/-! ## Theorem A assembled from Proposition 4.2 and Theorem 5.7 -/

/-- **[AF26] Theorem A (i) for a general window, ASSEMBLED**: Proposition 4.2 (trace) and
Theorem 5.7 (Hilbert–Schmidt norm) — the two analytic claims of `CriticalLineTwoThirdsMatrix.lean` —
imply, for every window `ψ`, `N₀^s(T,2T) ≥ (2 − R(ψ) − o(1)) N(T,2T)`: this is the printed chain
(1.2) `N₀^s + o(N) ≥ rank P₁ ≥ 4 tr G̃ − 2N − ‖G̃‖²_HS = (2 − R(ψ) − o(1))N`, every other step of
which (Lemma 2.1, Lemma 3.1, Lemma 3.2, Proposition 4.1, the counting `s₁ + 2s₂ + 2p ≤ N(I′)`,
`N₀^s(I) ≥ s₁ − (N(I′) − N(T,2T))`, `N(T,2T) ≫ T log T`) is a theorem of this tree.
[cite: AlpogeFurman2026, Theorem A (i) (p. 1) and §6 proof of Theorem A (p. 12)] -/
theorem AlpogeFurman2026_thmA_simple_of_trace_HS (h42 : AlpogeFurman2026_trace)
    (h57 : AlpogeFurman2026_hilbertSchmidt) {ψ : ℝ → ℝ} (hψ : IsWindow ψ) :
    ∀ ε : ℝ, 0 < ε → ∀ᶠ T : ℝ in atTop,
      (2 - windowConstant ψ - ε) * ((zetaZeroCount (2 * T) : ℝ) - zetaZeroCount T) ≤
        (simpleCriticalZeroCount (2 * T) : ℝ) - simpleCriticalZeroCount T := by
  intro ε hε
  obtain ⟨C₁, T₁, h1⟩ := h42 ψ hψ
  obtain ⟨C₂, T₂, h2⟩ := h57 ψ hψ
  have hE := eventually_errors_le (4 * |C₁|) |C₂| hε
  have hL := tendsto_logHeight_atTop.eventually (eventually_ge_atTop (1 : ℝ))
  filter_upwards [hE, hL, eventually_ge_atTop T₁, eventually_ge_atTop T₂, eventually_ge_atTop (260 : ℝ)]
    with T hET hLT hT₁ hT₂ hT260
  have hT1 : (1 : ℝ) < T := by linarith
  have hLpos : 0 < logHeight T := by linarith
  set N : ℝ := (zetaZeroCount (2 * T) : ℝ) - zetaZeroCount T with hNdef
  set L : ℝ := logHeight T with hLdef
  have hN0 : 0 ≤ N := le_trans (by positivity) (dyadic_count_ge hT260)
  have hchain := simple_chain_i_concrete hψ hT1 hLpos
  have hcount := simpleCritical_window_ge hT1
  have hN'N := window_le_nearZeroCount hT1
  -- Proposition 4.2
  have htr : (nearZeroCount T : ℝ) - |C₁| * Real.sqrt T * L ^ 2 ≤ ((gramMatrix ψ T).trace).re := by
    have h := (abs_re_le_norm _).trans (h1 T hT₁)
    rw [Complex.sub_re, Complex.natCast_re, abs_le] at h
    have : C₁ * Real.sqrt T * L ^ 2 ≤ |C₁| * Real.sqrt T * L ^ 2 := by
      have := le_abs_self C₁
      have : 0 ≤ Real.sqrt T * L ^ 2 := by positivity
      nlinarith
    linarith [h.1]
  -- Theorem 5.7
  have hHS : ((gramMatrix ψ T * gramMatrix ψ T).trace).re ≤ windowConstant ψ * N + |C₂| * N / L := by
    have h := (abs_re_le_norm _).trans (h2 T hT₂)
    rw [Complex.sub_re, abs_le] at h
    have e : ((windowConstant ψ : ℂ) * ((zetaZeroCount (2 * T) : ℂ) - zetaZeroCount T)).re =
        windowConstant ψ * N := by
      rw [show ((zetaZeroCount (2 * T) : ℂ) - zetaZeroCount T) = (N : ℂ) by push_cast [hNdef]; ring,
        ← Complex.ofReal_mul, Complex.ofReal_re]
    rw [e] at h
    have : C₂ * N / L ≤ |C₂| * N / L :=
      div_le_div_of_nonneg_right (mul_le_mul_of_nonneg_right (le_abs_self _) hN0) hLpos.le
    linarith [h.2]
  have hE' : 4 * |C₁| * Real.sqrt T * L ^ 2 + |C₂| * N / L ≤ ε * N := hET
  nlinarith [hchain, hcount, hN'N, htr, hHS, hE']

---

:: To do ::
A complete and exact reproduction of the data is needed.

:: Answer box ::
/-! ## Theorem A assembled from Proposition 4.2 and Theorem 5.7 -/

/-- **[AF26] Theorem A (i) for a general window, ASSEMBLED**: Proposition 4.2 (trace) and
Theorem 5.7 (Hilbert–Schmidt norm) — the two analytic claims of `CriticalLineTwoThirdsMatrix.lean` —
imply, for every window `ψ`, `N₀^s(T,2T) ≥ (2 − R(ψ) − o(1)) N(T,2T)`: this is the printed chain
(1.2) `N₀^s + o(N) ≥ rank P₁ ≥ 4 tr G̃ − 2N − ‖G̃‖²_HS = (2 − R(ψ) − o(1))N`, every other step of
which (Lemma 2.1, Lemma 3.1, Lemma 3.2, Proposition 4.1, the counting `s₁ + 2s₂ + 2p ≤ N(I′)`,
`N₀^s(I) ≥ s₁ − (N(I′) − N(T,2T))`, `N(T,2T) ≫ T log T`) is a theorem of this tree.
[cite: AlpogeFurman2026, Theorem A (i) (p. 1) and §6 proof of Theorem A (p. 12)] -/
theorem AlpogeFurman2026_thmA_simple_of_trace_HS (h42 : AlpogeFurman2026_trace)
    (h57 : AlpogeFurman2026_hilbertSchmidt) {ψ : ℝ → ℝ} (hψ : IsWindow ψ) :
    ∀ ε : ℝ, 0 < ε → ∀ᶠ T : ℝ in atTop,
      (2 - windowConstant ψ - ε) * ((zetaZeroCount (2 * T) : ℝ) - zetaZeroCount T) ≤
        (simpleCriticalZeroCount (2 * T) : ℝ) - simpleCriticalZeroCount T := by
  intro ε hε
  obtain ⟨C₁, T₁, h1⟩ := h42 ψ hψ
  obtain ⟨C₂, T₂, h2⟩ := h57 ψ hψ
  have hE := eventually_errors_le (4 * |C₁|) |C₂| hε
  have hL := tendsto_logHeight_atTop.eventually (eventually_ge_atTop (1 : ℝ))
  filter_upwards [hE, hL, eventually_ge_atTop T₁, eventually_ge_atTop T₂, eventually_ge_atTop (260 : ℝ)]
    with T hET hLT hT₁ hT₂ hT260
  have hT1 : (1 : ℝ) < T := by linarith
  have hLpos : 0 < logHeight T := by linarith
  set N : ℝ := (zetaZeroCount (2 * T) : ℝ) - zetaZeroCount T with hNdef
  set L : ℝ := logHeight T with hLdef
  have hN0 : 0 ≤ N := le_trans (by positivity) (dyadic_count_ge hT260)
  have hchain := simple_chain_i_concrete hψ hT1 hLpos
  have hcount := simpleCritical_window_ge hT1
  have hN'N := window_le_nearZeroCount hT1
  -- Proposition 4.2
  have htr : (nearZeroCount T : ℝ) - |C₁| * Real.sqrt T * L ^ 2 ≤ ((gramMatrix ψ T).trace).re := by
    have h := (abs_re_le_norm _).trans (h1 T hT₁)
    rw [Complex.sub_re, Complex.natCast_re, abs_le] at h
    have : C₁ * Real.sqrt T * L ^ 2 ≤ |C₁| * Real.sqrt T * L ^ 2 := by
      have := le_abs_self C₁
      have : 0 ≤ Real.sqrt T * L ^ 2 := by positivity
      nlinarith
    linarith [h.1]
  -- Theorem 5.7
  have hHS : ((gramMatrix ψ T * gramMatrix ψ T).trace).re ≤ windowConstant ψ * N + |C₂| * N / L := by
    have h := (abs_re_le_norm _).trans (h2 T hT₂)
    rw [Complex.sub_re, abs_le] at h
    have e : ((windowConstant ψ : ℂ) * ((zetaZeroCount (2 * T) : ℂ) - zetaZeroCount T)).re =
        windowConstant ψ * N := by
      rw [show ((zetaZeroCount (2 * T) : ℂ) - zetaZeroCount T) = (N : ℂ) by push_cast [hNdef]; ring,
        ← Complex.ofReal_mul, Complex.ofReal_re]
    rw [e] at h
    have : C₂ * N / L ≤ |C₂| * N / L :=
      div_le_div_of_nonneg_right (mul_le_mul_of_nonneg_right (le_abs_self _) hN0) hLpos.le
    linarith [h.2]
  have hE' : 4 * |C₁| * Real.sqrt T * L ^ 2 + |C₂| * N / L ≤ ε * N := hET
  nlinarith [hchain, hcount, hN'N, htr, hHS, hE']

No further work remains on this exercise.